People With Obesity Have Heads TooMonday, January 17, 2011
The media abounds with pictures and video clips of obese torsos. While this may be done out of consideration or respect for the individuals, there is actually considerable literature that supports the notion that this form of depicting people with excess weight is actually demeaning and does much to de-personalise and stereotype obese individuals.
As regular readers will be aware, this morning I will be opening the First National Summit on Weight Bias here in Toronto – one of the major issues that I am sure will be discussed is the depiction and presentation of obesity in the media. (btw – the Summit is completely sold out!)
This may therefore be a good opportunity to point my readers (especially those who work for the media) to “Guidelines for the Portrayal of Obese Persons in the Media” developed by the Rudd Center for Food Policy and Obesity at Yale University and The Obesity Society (TOS).
As the document states:
“Mainstream journalists have an obligation to be fair, balanced, and accurate in their reporting of obesity and persons whose lives are affected by obesity. Unfortunately, overweight and obese persons are often portrayed negatively and disparagingly in the media, and reports about the causes and solutions to obesity are often framed in ways that reinforce stigma. These portrayals perpetuate damaging weight-based stereotypes and contribute to the pervasive bias and discrimination that overweight and obese persons experience in everyday life.“
Specifically the Guidelines have the following piece of advise for journalists:
Respect Diversity and Avoid Stereotypes
1. Avoid portrayals of overweight and obese persons merely for the purpose of humor or ridicule.
2. Avoid weight-based stereotypes (e.g., such as obese persons are “lazy” or “lacking in willpower”).
3. Present overweight and obese persons in a diverse manner, including both women and men, of all ages, of different appearances and ethnic backgrounds, of different opinions and interests, and in a variety of roles.
4. Portray overweight and obese individuals as persons who have professions, expertise, authority, and skills in a range of activities and settings.
5. Do not place an unnecessary or distorted emphasis on body weight. Descriptions of a person’s body weight should not imply negative assumptions about his or her character, intelligence, abilities, or lifestyle habits.
The Guidelines also address the use of proper language and terminology and call on journalists to aim for balanced and accurate coverage of obesity by ensuring that news stories, articles, and reports about obesity are grounded in scientific findings and evidence-based research.
Journalists reporting on obesity should be familiar with its complex causes, including environmental, biological, genetic, economic, social and individual factors, as well as the current scientific evidence on the treatment of obesity and weight loss.
Photographs used for journalistic purposes should be chosen carefully to avoid stigma and pejorative portrayals of obese people.
Examples of pejorative pictures that should be avoided include the following:
1. Photographs that place unnecessary emphasis on excess weight or that isolate obese persons’ body parts (e.g. abdomens or buttocks). This includes pictures of obese individuals from the neck down (or with face blocked) for anonymity.
2. Pictures that depict obese persons engaging in stereotypical behaviors (e.g., eating junkfood, engaging in sedentary behavior). If these photographs are chosen, they should be accompanied by pictures portraying obese persons in ways that challenge weight-based stereotypes (e.g., eating healthy foods, engaging in physical activity).
3. Photographs that depict obese persons in scantily clad clothing or looking disheveled in their appearance. Instead, select appropriate photographs, videos, and images that portray obese persons in the following manner:
i) Engaging in diverse activities, roles, careers, and lifestyle behaviors
ii) Portrayed in appropriate-fitting clothing and a well-kept appearance
iii) Depicted in a neutral manner, free of additional characteristics that might otherwise perpetuate weight-based stereotypes.

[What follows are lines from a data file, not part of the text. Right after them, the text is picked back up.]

import Summits.QuantumFields.BalabanUV.T4Continuum.Spine.NE2BalabanThreshold

/-!
# T⁴ programme, spine node NE2 (U1a), tier B rows B5 × B7 — ROOT B's END AT THE FLAT BACKGROUND:
# c5 IN THE KERNEL (`P(1) = 0` for the typed perturbation of record) and NON-VACUITY of the displayed binders

NE2 formalisation swarm `b2b-balaban-t4-ne2-formalise-*`, leaf prover 03 (row B5 lineage; leaf-proposed support row «B7.w END WITNESS (flat)»,
INTENT CLAIMS.log l.8648).  ROOT B's END of record is `Spine/NE2BalabanThreshold.balaban_final_rate_of_regular` (leaf-08, p212305): for
site-based bond transporters `Rg`, displayed binders `hreg : RegularTransporters L M (liftR L M Rg) α β` (row B5's (3.35)-shape class),
`hNE3 : LocalRate (bgReadings L M (regClass L M (liftR L M Rg))) C L⁻¹` (node NE3 BY NAME, OPEN), `0 < a′`, `α ≤ η`, `β ≤ η`, `η ≤ η⋆` ⟹ the King-averaged
unit-lattice covariances of `Δ_a^{(k)} ⊗ 1 + P_k(Rg)` converge with rate `L^{−k}`, `P(Rg) = balabanPert (liftR Rg) (gaugeSlot Rg (QuT (siteT Rg)) Q1 a′)`.
The claim table's framing (LEAVES.md header, c5) says every tier-B theorem is «about the typed operator `calDalev ⊗ₖ 1 + P(U)` with `P(1) = 0` BY
CONSTRUCTION».  This file makes both halves of that sentence kernel facts for the END of record, at the FLAT background
`Rg ≡ 1` (`GaugeTermPerturbationLaw.oneR`):
 * §1–§2 **`balabanPert_flat`**: `P(1) = 0` — the covariant-Laplacian summand vanishes (`covDc_one`, `covLapC_one`, `covPertC_flat`, new), the
   covariant-averaging summand vanishes (leaf-08's `NE2BalabanRoot.avgPert_trivial` BY NAME), and the gauge slot vanishes (`siteT_oneR` from
   leaf-03's `siteTr_one`, leaf-05's `QuT_one`, then `gaugeTerm 1 Q1 Q1 = gaugeP − gaugeP`);
 * §3 **the displayed binders are JOINTLY SATISFIABLE**: `regularTransporters_flat : RegularTransporters L M (liftR L M oneR) 0 0` (row B5's class
   contains the flat background with `α = β = 0`), `connTower_flat` ∕ `dconnTower_flat` (the coefficient towers read by node NE3 vanish) and
   **`localRate_flat`**: node NE3's hypothesis SHAPE `LocalRate (bgReadings (regClass (liftR oneR))) C θ` holds for every `C, θ ≥ 0` — a
   statement about the SHAPE at the flat background only, NOT about node NE3 for any non-trivial background;
 * §4 **`balaban_final_rate_flat (hL : 2 ≤ L) (hd : 1 ≤ d) (ha′ : 0 < a′)`**: ROOT B's END fires with NO hypothesis left (`η := etaStar > 0`,
   leaf-08's `etaStar_pos`), and **`free_rate_of_balaban_final_flat`**: by §2 it READS as the η-rate `L^{−k}` of the FREE King tower
   `(Δ_a^{(k)} ⊗ 1)⁻¹` in tier A's currency — the `U = 1` specialisation of the whole B2–B7 chain is the right statement.

HONEST FRAMING (T4-DAG p. 1).  Finite-dimensional algebra at `U = 1` and satisfiability of hypothesis SHAPES; asserts NOTHING about Bałaban's
minimisers `U_k(V)` (no B0, c5), nothing about node NE3 away from the flat background, and changes no conditionality of ROOT B for `U ≠ 1`
(CONDITIONAL on node NE3, OPEN, and on row B5's class); GLOBAL small field; finite torus, linear layer, operator norm; NOT [B9] (3.23)–(3.26)
as printed; NE2 (U1a) is NOT PROVED by this file (c1 with the carver); spine PROVED 0/9 unchanged; NOT infinite volume, NOT a mass gap, NOT
Clay, NOT summit progress.  HONEST DEPENDENCY: continuum YM on T⁴ ⇐ BetaPertH ∧ nine spine estimates (0/9 proved); BetaPertH ⇐ (D1) ∧ (D4) ∧
CAP+tail; G-an2-4 gates asym, D1 and NE2/3/4.  ABSOLUTE RULE: no internally-minted statement enters as a cited fact; no `[cite:]` tag is used
as a fact; no `def … : Prop` fact; no `sorry`.
-/

noncomputable section

open scoped BigOperators ComplexConjugate Matrix Matrix.Norms.L2Operator Kronecker
open Filter Topology

namespace Summit.QuantumFields.BalabanUV.T4Continuum.NE2BalabanFlatWitness

open Literature.MathematicalPhysics.QuantumFieldTheory.Balaban1983to89.B5Prop11Plancherel
open Literature.MathematicalPhysics.QuantumFieldTheory.Balaban1983to89.B5G183RateUnitTower (lev lev_neZero)
open Literature.MathematicalPhysics.QuantumFieldTheory.Balaban1983to89.T4EtaRateMin (LocalRate)
open Summit.QuantumFields.BalabanUV.T4Continuum
open Summit.QuantumFields.BalabanUV.T4Continuum.CovariantAveragingTower (TowerLimitRate)
open Summit.QuantumFields.BalabanUV.T4Continuum.BalabanAveragedTowerUnit (idx Qlev)
open Summit.QuantumFields.BalabanUV.T4Continuum.BackgroundResolventTower
open Summit.QuantumFields.BalabanUV.T4Continuum.KingPairingPlantedLaw
open Summit.QuantumFields.BalabanUV.T4Continuum.BlockMultiplication (siteMul siteMul_one)
open Summit.QuantumFields.BalabanUV.T4Continuum.KroneckerLift (sub_kronecker)
open Summit.QuantumFields.BalabanUV.T4Continuum.GramPerturbationLaw (C2gram)
open Summit.QuantumFields.BalabanUV.T4Continuum.NE2FromNE3 (bgReadings entryAt)
open Summit.QuantumFields.BalabanUV.T4Continuum.RegularBackgroundTower (RegularTransporters connTower dconnTower regClass betaNE3)
open Summit.QuantumFields.BalabanUV.T4Continuum.ColourCovariantLaplacian (covDc covLapC lapC covPertC)
open Summit.QuantumFields.BalabanUV.T4Continuum.GaugeTermPerturbationLaw (oneR gaugeTerm)
open Summit.QuantumFields.BalabanUV.T4Continuum.GaugeTermScalarData (QuT Q1 QuT_one)
open Summit.QuantumFields.BalabanUV.T4Continuum.RegularSiteTransporters (siteT siteTr_one)
open Summit.QuantumFields.BalabanUV.T4Continuum.NestedContourTransport (theta0)
open Summit.QuantumFields.BalabanUV.T4Continuum.NE2BalabanLayer (tierBPert)
open Summit.QuantumFields.BalabanUV.T4Continuum.NE2BalabanRoot (avgPert avgPert_trivial balabanPert)
open Summit.QuantumFields.BalabanUV.T4Continuum.NE2BalabanGauge (gaugeSlot liftR liftR_apply)
open Summit.QuantumFields.BalabanUV.T4Continuum.NE2BalabanLayerSharp (kappaBs C2Bs KstarR)
open Summit.QuantumFields.BalabanUV.T4Continuum.NE2BalabanWiring (epsR CdeltaR)
open Summit.QuantumFields.BalabanUV.T4Continuum.NE2BalabanFinal (kappa4F C4F)
open Summit.QuantumFields.BalabanUV.T4Continuum.NE2BalabanThreshold (etaStar etaStar_pos balaban_final_rate_of_regular)

/-! ## §1 One level: the covariant difference and Laplacian at identity transporters -/

section OneLevel

variable {d : ℕ} (Nf : Fin d → ℕ) [hNf : ∀ μ, NeZero (Nf μ)] {o : Type*} [Fintype o] [DecidableEq o]

/-- at identity transporters the covariant forward difference IS the free one, lifted: `∇^1_ν = ∇_ν ⊗ 1`. [folklore] -/
theorem covDc_one (c : ℂ) (ν : Fin d) :
    covDc Nf c (fun _ _ => (1 : Matrix o o ℂ)) ν = fdiff Nf c ν ⊗ₖ (1 : Matrix o o ℂ) := by
  unfold covDc
  rw [siteMul_one, Matrix.one_mul, fdiff, Matrix.smul_kronecker, sub_kronecker, Matrix.one_kronecker_one]

/-- at identity transporters the covariant vector Laplacian IS the free one, lifted: `Δ^1 = Δ ⊗ 1` (as the matrix `lapC`). [folklore] -/
theorem covLapC_one (c : ℂ) : covLapC Nf c (fun _ _ => (1 : Matrix o o ℂ)) = lapC Nf c := by
  rw [covLapC, lapC]
  simp only [covDc_one]

end OneLevel

/-! ## §2 Along the tower: the typed perturbation of record vanishes at the flat background (`P(1) = 0`, c5) -/

variable {d : ℕ} (L : ℕ) [NeZero L] (M : Fin d → ℕ) [hM : ∀ μ, NeZero (M μ)] (a : ℝ) (ha : 0 < a)
variable {o : Type*} [Fintype o] [DecidableEq o]

omit [NeZero L] hM [Fintype o] in
/-- the lift of the flat site-based transporters is the flat 1-form-indexed tower (definitional). [folklore] -/
theorem liftR_oneR : liftR L M (oneR L M (o := o)) = fun _ _ _ => (1 : Matrix o o ℂ) := rfl

/-- **the covariant-Laplacian summand vanishes at the flat background**: `Δ^{1} − Δ ⊗ 1 = 0` at every level. [folklore] -/
theorem covPertC_flat (k : ℕ) : covPertC L M (liftR L M (oneR L M (o := o))) k = 0 := by
  rw [liftR_oneR, covPertC]
  exact sub_eq_zero.mpr (covLapC_one (fine (lev L k) M) ((lev L k : ℕ) : ℂ))

omit [NeZero L] in
/-- **the covariant-averaging summand vanishes at the flat background** (leaf-08's `avgPert_trivial` BY NAME). [folklore] -/
theorem avgPert_flat (k : ℕ) : avgPert L M a (liftR L M (oneR L M (o := o))) k = 0 := by
  rw [liftR_oneR]
  exact avgPert_trivial L M a k

/-- Bałaban's site transports along the (1.7) legs of flat bond transporters are the identity (leaf-03's `siteTr_one`). [folklore] -/
theorem siteT_oneR : siteT L M (oneR L M (o := o)) = fun k (_ : Tor (fine (lev L k) M)) => (1 : Matrix o o ℂ) := by
  funext k x
  exact siteTr_one (lev L k) M x

/-- **the B4 summand vanishes at the flat background**: with identity site transports the transported averaging is the free one
(`QuT_one`), so `gaugeTerm 1 (QuT (siteT 1)) Q1 = gaugeP 1 Q1 − gaugeP 1 Q1 = 0`. [folklore] -/
theorem gaugeTerm_flat (a' : ℝ) (k : ℕ) :
    gaugeTerm L M (oneR L M (o := o)) (QuT L M o (siteT L M (oneR L M (o := o)))) (Q1 L M o) a' k = 0 := by
  rw [siteT_oneR, QuT_one, gaugeTerm, sub_self]

/-- the gauge slot `P₄ = −gaugeTerm` vanishes at the flat background. [folklore] -/
theorem gaugeSlot_flat (a' : ℝ) (k : ℕ) :
    gaugeSlot L M (oneR L M (o := o)) (QuT L M o (siteT L M (oneR L M (o := o)))) (Q1 L M o) a' k = 0 := by
  rw [gaugeSlot, gaugeTerm_flat, neg_zero]

/-- **c5 IN THE KERNEL FOR THE PERTURBATION OF RECORD**: at the flat background `Rg ≡ 1` the typed tier-B perturbation of ROOT B's END —
covariant Laplacian minus free Laplacian, plus Bałaban's covariant-averaging summand, plus the gauge slot with site transports along the
(1.7) legs — is IDENTICALLY ZERO: `P(1) = 0`.  (So every tier-B theorem about `calDalev ⊗ₖ 1 + P(Rg)` is, at `Rg ≡ 1`, a theorem about the
free operator `Δ_a ⊗ 1`; nothing about Bałaban's minimisers is asserted.) [folklore] -/
theorem balabanPert_flat (a' : ℝ) :
    balabanPert L M a (liftR L M (oneR L M (o := o)))
        (gaugeSlot L M (oneR L M (o := o)) (QuT L M o (siteT L M (oneR L M (o := o)))) (Q1 L M o) a')
      = fun _ => 0 := by
  funext k
  rw [balabanPert, tierBPert, covPertC_flat, avgPert_flat, gaugeSlot_flat, add_zero, add_zero]

/-! ## §3 The displayed binders of ROOT B's END hold at the flat background -/

omit [NeZero L] hM [Fintype o] in
/-- the connection tower read by node NE3 vanishes at the flat background: `w^{(k)} = L^k(1 − 1) = 0`. [folklore] -/
theorem connTower_flat (k : ℕ) (ν : Fin d) (i : idx L M k) : connTower L M (liftR L M (oneR L M (o := o))) k ν i = 0 := by
  show ((lev L k : ℕ) : ℂ) • ((1 : Matrix o o ℂ) - 1) = 0
  rw [sub_self, smul_zero]

omit [NeZero L] hM [Fintype o] in
/-- the lattice-derivative tower read by node NE3 vanishes at the flat background. [folklore] -/
theorem dconnTower_flat (k : ℕ) (ν : Fin d) (i : idx L M k) : dconnTower L M (liftR L M (oneR L M (o := o))) k ν i = 0 := by
  rw [dconnTower, connTower_flat, connTower_flat, sub_self, smul_zero]

omit [NeZero L] hM [Fintype o] in
/-- node NE3's class for this summand at the flat background is the singleton `{0}`. [folklore] -/
theorem regClass_flat :
    regClass L M (liftR L M (oneR L M (o := o))) = {fun _ _ _ => (0 : Matrix o o ℂ)} := by
  have h1 : connTower L M (liftR L M (oneR L M (o := o))) = fun _ _ _ => (0 : Matrix o o ℂ) := by
    funext k ν i; exact connTower_flat L M k ν i
  have h2 : dconnTower L M (liftR L M (oneR L M (o := o))) = fun _ _ _ => (0 : Matrix o o ℂ) := by
    funext k ν i; exact dconnTower_flat L M k ν i
  rw [regClass, h1, h2, Set.pair_eq_singleton]

omit [NeZero L] hM in
/-- **ROW B5's CLASS CONTAINS THE FLAT BACKGROUND** with sizes `α = β = 0`. [folklore] -/
theorem regularTransporters_flat : RegularTransporters L M (liftR L M (oneR L M (o := o))) 0 0 where
  nonneg := ⟨le_rfl, le_rfl⟩
  size k ν i := by
    show ‖((lev L k : ℕ) : ℂ) • ((1 : Matrix o o ℂ) - 1)‖ ≤ 0
    rw [sub_self, smul_zero, norm_zero]
  lipschitz k ν μ i := by
    show ‖((lev L k : ℕ) : ℂ) • ((1 : Matrix o o ℂ) - 1)‖ ≤ 0 / (lev L k : ℕ)
    rw [sub_self, smul_zero, norm_zero, zero_div]

omit [NeZero L] hM [Fintype o] in
/-- **NODE NE3's HYPOTHESIS SHAPE HOLDS AT THE FLAT BACKGROUND** for every `C, θ ≥ 0`: the readings of the class `{0}` are constant (zero)
along the tower.  A statement about the SHAPE `LocalRate (bgReadings …)` at `Rg ≡ 1` ONLY — node NE3 itself (non-trivial backgrounds) is
OPEN and untouched. [folklore] -/
theorem localRate_flat {C θ : ℝ} (hC : 0 ≤ C) (hθ : 0 ≤ θ) :
    LocalRate (bgReadings L M (regClass L M (liftR L M (oneR L M (o := o))))) C θ := by
  intro k V hV s
  change V ∈ regClass L M (liftR L M (oneR L M (o := o))) at hV
  rw [regClass_flat, Set.mem_singleton_iff] at hV
  subst hV
  simp only [bgReadings, entryAt, Matrix.zero_apply, Complex.zero_re, Complex.zero_im, ite_self, sub_self, abs_zero]
  positivity

/-! ## §4 ROOT B's END at the flat background: no hypothesis left, and it is the free tower's rate -/

/-- **NON-VACUITY OF ROOT B's END** (`L ≥ 2`, `d ≥ 1`, `a′ > 0`): at the flat background `Rg ≡ 1` every displayed binder of
`NE2BalabanThreshold.balaban_final_rate_of_regular` is DISCHARGED — `hreg := regularTransporters_flat` (`α = β = 0`), `hC := le_rfl` (`C = 0`),
`hNE3 := localRate_flat`, `η := etaStar o d a a′` with `0 ≤ η⋆` from leaf-08's `etaStar_pos` — so the END's conclusion holds with NO hypothesis:
the binder set {hreg, hNE3, 0 < a′, α ≤ η, β ≤ η, η ≤ η⋆} is jointly satisfiable.  NOT a statement about any non-trivial background; NE2 NOT
proved. [folklore] -/
theorem balaban_final_rate_flat (hL : 2 ≤ L) (hd : 1 ≤ d) {a' : ℝ} (ha' : 0 < a') :
    TowerLimitRate (fun k => Qlev L M k ⊗ₖ (1 : Matrix o o ℂ)) ((L : ℝ) ^ d)
      (fun k => (calDalev L M a ha k ⊗ₖ (1 : Matrix o o ℂ)
        + balabanPert L M a (liftR L M (oneR L M (o := o)))
            (gaugeSlot L M (oneR L M (o := o)) (QuT L M o (siteT L M (oneR L M (o := o)))) (Q1 L M o) a') k)⁻¹)
      (Cpert (kappaBs o d a 0 0 (a * (epsR o d 0 * (2 + epsR o d 0) * Cst d a)) (kappa4F d a a' 0 0))
        (2 * d * Cst d a) (CJ d a)
        (C2Bs o d L a 0 0 0
          (a * C2gram (Cst d a) 1 (epsR o d 0) (2 * d * Cst d a) (CJ d a) (Cst d a) (CdeltaR o d a 0 (theta0 d 0 (betaNE3 o 0))))
          (C4F o d L a a' 0 0 0)) 0 1) ((L : ℝ)⁻¹) := by
  have hη := etaStar_pos (o := o) (d := d) a ha.le ha'.le
  have hθ : 0 ≤ ((L : ℝ)⁻¹) := inv_nonneg.mpr (Nat.cast_nonneg L)
  exact balaban_final_rate_of_regular L M a ha hL hd (regularTransporters_flat L M) le_rfl
    (localRate_flat L M le_rfl hθ) ha' hη.le hη.le le_rfl

/-- **THE `U = 1` SPECIALISATION OF THE WHOLE B2–B7 CHAIN IS THE FREE TOWER's η-RATE** (`L ≥ 2`, `d ≥ 1`, `a′ > 0`): by `balabanPert_flat`
the unconditional flat instance of ROOT B's END READS — the lifted King-averaged unit-lattice covariances of the FREE operators
`(Δ_a^{(k)} ⊗ 1)⁻¹` converge with rate `L^{−k}` (tier A's currency, with ROOT B's constants at `α = β = C = 0`).  Consistency check of the
assembly against the free King tower; nothing new about `U ≠ 1`; NE2 NOT proved. [folklore] -/
theorem free_rate_of_balaban_final_flat (hL : 2 ≤ L) (hd : 1 ≤ d) {a' : ℝ} (ha' : 0 < a') :
    TowerLimitRate (fun k => Qlev L M k ⊗ₖ (1 : Matrix o o ℂ)) ((L : ℝ) ^ d)
      (fun k => (calDalev L M a ha k ⊗ₖ (1 : Matrix o o ℂ))⁻¹)
      (Cpert (kappaBs o d a 0 0 (a * (epsR o d 0 * (2 + epsR o d 0) * Cst d a)) (kappa4F d a a' 0 0))
        (2 * d * Cst d a) (CJ d a)
        (C2Bs o d L a 0 0 0
          (a * C2gram (Cst d a) 1 (epsR o d 0) (2 * d * Cst d a) (CJ d a) (Cst d a) (CdeltaR o d a 0 (theta0 d 0 (betaNE3 o 0))))
          (C4F o d L a a' 0 0 0)) 0 1) ((L : ℝ)⁻¹) := by
  have h := balaban_final_rate_flat L M a ha (o := o) hL hd ha'
  rw [balabanPert_flat L M a a'] at h
  simpa only [add_zero] using h

end Summit.QuantumFields.BalabanUV.T4Continuum.NE2BalabanFlatWitness

end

When selecting an image, video, or photograph of an obese person, consider the following questions:
1. Does the image imply or reinforce negative stereotypes?
2. Does the image portray an obese person in a respectful manner? Is the individual’s dignity maintained?
3. What are the alternatives? Can another photo or image convey the same message and eliminate possible bias?
4. What is the news value of the particular image?
5. Who might be offended, and why?
6. Is there any missing information from the photograph?
7. What are the possible consequences of publishing the image?
Media aside, I think these guidelines should be considered by anyone given a talk on obesity that involves the use of media (slides, videos, etc.).
Unfortunately, many of my colleagues – even those working in obesity – often include stereotypic depiction of obese individuals and even jokes and cartoons in their presentations. That this is often done with little else in mind than to evoke a cheap laugh from the audience makes this practice even more deplorable.
I for one have taken care to delete all such images and pictures from my presentations unless they very specifically serve a purpose (e.g. in a talk on weight bias as an example of what not to do). I can only urge my colleagues (and students) to do the same.